DATA SUPPLIED ▸
-=-=-

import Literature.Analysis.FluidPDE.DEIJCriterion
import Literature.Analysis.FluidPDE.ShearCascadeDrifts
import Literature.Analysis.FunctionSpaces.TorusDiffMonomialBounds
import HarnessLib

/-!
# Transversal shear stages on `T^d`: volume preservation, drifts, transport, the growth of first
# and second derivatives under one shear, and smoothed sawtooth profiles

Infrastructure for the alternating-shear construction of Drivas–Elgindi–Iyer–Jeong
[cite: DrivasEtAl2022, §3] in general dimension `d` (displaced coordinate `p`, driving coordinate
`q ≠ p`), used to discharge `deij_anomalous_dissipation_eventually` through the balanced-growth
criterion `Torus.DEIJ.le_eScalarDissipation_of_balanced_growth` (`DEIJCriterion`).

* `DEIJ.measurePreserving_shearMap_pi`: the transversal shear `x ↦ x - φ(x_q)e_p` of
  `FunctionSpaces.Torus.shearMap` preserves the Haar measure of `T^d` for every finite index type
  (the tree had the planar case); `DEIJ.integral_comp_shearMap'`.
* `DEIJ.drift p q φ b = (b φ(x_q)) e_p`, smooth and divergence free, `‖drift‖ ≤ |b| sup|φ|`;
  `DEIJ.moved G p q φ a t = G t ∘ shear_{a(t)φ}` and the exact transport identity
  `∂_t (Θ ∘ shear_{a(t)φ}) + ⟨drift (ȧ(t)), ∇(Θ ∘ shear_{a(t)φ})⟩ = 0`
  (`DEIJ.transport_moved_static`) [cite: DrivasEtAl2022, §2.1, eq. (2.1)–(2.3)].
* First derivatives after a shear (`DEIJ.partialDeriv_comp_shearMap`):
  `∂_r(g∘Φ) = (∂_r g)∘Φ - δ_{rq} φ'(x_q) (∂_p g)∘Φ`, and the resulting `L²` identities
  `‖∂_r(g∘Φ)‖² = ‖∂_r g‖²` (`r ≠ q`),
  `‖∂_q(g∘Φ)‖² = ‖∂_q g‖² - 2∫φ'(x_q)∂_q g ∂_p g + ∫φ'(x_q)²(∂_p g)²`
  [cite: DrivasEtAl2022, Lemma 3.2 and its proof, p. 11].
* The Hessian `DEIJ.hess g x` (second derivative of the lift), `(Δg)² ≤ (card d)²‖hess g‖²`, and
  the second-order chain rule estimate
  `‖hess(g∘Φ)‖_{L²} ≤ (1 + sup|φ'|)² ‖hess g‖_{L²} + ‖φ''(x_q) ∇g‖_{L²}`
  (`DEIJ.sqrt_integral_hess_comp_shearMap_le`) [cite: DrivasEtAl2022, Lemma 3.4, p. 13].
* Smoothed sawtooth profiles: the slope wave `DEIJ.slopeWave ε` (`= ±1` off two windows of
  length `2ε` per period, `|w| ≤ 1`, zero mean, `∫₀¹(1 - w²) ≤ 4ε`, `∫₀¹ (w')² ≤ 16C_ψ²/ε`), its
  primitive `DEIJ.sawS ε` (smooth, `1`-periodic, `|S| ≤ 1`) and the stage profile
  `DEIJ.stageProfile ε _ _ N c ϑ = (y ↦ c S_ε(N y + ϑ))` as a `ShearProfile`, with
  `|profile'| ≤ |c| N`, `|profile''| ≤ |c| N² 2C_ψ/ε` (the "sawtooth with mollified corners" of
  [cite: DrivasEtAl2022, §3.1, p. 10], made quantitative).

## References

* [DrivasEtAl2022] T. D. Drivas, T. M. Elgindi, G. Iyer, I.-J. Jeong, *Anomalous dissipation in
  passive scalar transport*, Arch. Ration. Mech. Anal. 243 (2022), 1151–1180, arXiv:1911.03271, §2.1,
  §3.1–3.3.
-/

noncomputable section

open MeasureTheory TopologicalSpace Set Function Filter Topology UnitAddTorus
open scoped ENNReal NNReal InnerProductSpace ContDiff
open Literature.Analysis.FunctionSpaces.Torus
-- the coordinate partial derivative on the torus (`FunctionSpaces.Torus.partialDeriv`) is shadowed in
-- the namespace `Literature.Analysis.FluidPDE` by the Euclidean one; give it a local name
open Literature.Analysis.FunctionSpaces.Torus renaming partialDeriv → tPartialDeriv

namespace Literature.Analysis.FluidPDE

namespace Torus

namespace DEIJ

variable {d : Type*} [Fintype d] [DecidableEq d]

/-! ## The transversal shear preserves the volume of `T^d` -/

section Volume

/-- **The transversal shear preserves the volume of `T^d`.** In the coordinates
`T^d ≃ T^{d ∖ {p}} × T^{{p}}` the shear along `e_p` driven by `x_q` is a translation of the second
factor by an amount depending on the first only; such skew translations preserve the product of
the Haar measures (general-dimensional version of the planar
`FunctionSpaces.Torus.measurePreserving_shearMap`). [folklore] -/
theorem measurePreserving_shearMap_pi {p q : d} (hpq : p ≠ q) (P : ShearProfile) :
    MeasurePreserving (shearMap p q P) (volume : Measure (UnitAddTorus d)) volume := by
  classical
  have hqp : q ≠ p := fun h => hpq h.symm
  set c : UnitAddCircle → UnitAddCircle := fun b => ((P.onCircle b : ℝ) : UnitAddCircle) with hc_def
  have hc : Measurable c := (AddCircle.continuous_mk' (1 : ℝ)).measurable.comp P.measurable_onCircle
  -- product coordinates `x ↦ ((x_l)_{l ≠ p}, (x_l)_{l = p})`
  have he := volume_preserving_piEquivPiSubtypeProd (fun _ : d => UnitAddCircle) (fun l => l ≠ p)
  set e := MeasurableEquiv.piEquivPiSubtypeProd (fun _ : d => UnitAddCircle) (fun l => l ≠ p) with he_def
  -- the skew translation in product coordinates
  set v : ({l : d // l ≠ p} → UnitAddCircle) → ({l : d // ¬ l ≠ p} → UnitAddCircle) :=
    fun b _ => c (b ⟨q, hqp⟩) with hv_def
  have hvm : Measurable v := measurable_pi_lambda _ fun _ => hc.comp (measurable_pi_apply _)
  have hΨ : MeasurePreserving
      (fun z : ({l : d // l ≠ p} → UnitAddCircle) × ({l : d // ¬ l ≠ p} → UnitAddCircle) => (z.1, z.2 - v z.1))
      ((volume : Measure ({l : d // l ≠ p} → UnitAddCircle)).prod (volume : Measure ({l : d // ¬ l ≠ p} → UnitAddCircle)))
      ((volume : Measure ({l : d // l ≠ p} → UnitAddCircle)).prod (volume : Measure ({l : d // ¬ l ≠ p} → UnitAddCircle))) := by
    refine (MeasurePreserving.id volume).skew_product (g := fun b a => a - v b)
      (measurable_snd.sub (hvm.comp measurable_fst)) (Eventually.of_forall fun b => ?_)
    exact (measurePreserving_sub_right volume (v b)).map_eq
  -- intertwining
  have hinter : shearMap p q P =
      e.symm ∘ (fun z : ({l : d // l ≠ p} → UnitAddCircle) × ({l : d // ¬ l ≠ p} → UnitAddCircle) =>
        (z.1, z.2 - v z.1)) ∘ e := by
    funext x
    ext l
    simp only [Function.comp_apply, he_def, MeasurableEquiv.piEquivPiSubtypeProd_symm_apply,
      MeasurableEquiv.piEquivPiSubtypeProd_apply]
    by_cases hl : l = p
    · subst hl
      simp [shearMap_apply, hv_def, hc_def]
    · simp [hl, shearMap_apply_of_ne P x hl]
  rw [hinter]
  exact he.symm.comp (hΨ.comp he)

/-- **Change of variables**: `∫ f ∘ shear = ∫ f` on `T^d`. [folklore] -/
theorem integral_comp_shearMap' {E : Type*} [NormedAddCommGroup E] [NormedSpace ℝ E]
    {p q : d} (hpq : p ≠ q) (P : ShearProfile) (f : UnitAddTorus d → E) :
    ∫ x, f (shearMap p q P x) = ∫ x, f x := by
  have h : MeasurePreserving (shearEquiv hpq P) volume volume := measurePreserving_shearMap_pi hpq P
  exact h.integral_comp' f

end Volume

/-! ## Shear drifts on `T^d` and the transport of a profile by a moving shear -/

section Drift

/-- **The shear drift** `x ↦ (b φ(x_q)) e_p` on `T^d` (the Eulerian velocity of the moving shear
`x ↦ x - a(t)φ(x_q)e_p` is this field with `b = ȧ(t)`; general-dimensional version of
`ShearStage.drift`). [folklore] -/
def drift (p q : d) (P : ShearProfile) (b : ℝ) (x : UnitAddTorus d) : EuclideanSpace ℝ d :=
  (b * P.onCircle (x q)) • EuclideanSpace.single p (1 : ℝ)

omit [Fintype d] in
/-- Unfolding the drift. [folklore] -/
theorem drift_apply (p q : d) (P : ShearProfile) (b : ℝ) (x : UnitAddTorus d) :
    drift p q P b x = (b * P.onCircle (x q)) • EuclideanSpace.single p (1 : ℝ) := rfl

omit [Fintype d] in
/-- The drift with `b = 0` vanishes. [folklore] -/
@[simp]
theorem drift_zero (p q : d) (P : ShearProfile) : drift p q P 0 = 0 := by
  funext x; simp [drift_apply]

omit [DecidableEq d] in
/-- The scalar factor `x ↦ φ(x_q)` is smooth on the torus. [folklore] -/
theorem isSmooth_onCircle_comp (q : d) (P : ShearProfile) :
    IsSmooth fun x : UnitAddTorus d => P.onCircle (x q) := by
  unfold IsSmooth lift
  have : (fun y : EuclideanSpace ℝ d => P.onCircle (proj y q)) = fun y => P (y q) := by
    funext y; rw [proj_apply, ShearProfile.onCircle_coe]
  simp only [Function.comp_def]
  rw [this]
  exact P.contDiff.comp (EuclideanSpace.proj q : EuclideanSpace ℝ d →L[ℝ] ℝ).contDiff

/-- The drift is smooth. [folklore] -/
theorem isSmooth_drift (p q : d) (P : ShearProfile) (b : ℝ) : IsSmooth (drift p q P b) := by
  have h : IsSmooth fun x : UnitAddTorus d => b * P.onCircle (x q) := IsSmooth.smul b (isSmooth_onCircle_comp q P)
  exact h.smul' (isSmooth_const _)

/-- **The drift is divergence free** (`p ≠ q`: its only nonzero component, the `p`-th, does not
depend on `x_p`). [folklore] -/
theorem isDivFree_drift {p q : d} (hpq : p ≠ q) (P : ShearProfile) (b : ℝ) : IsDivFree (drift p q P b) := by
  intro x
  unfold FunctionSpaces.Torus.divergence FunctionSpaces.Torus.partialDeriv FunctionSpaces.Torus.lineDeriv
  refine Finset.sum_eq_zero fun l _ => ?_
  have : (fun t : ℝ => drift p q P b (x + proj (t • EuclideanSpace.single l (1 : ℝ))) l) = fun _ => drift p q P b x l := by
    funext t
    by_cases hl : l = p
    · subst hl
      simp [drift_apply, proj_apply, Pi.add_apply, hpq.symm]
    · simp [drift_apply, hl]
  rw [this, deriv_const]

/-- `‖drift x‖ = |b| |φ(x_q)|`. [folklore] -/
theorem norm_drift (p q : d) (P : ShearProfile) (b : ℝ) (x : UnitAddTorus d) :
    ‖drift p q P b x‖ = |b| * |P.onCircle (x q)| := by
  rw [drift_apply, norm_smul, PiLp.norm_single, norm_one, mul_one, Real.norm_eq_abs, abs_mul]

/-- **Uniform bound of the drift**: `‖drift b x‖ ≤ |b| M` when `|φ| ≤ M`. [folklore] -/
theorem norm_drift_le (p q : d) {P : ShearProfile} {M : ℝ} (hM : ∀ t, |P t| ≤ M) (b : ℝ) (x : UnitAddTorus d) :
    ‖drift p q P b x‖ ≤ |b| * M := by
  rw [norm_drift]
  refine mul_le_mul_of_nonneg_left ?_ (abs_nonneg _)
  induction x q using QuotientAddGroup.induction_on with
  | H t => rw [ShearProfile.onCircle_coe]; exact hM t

-=-=-

From the records above, return each line where "Elgindi" occurs.

Infrastructure for the alternating-shear construction of Drivas–Elgindi–Iyer–Jeong
* [DrivasEtAl2022] T. D. Drivas, T. M. Elgindi, G. Iyer, I.-J. Jeong, *Anomalous dissipation in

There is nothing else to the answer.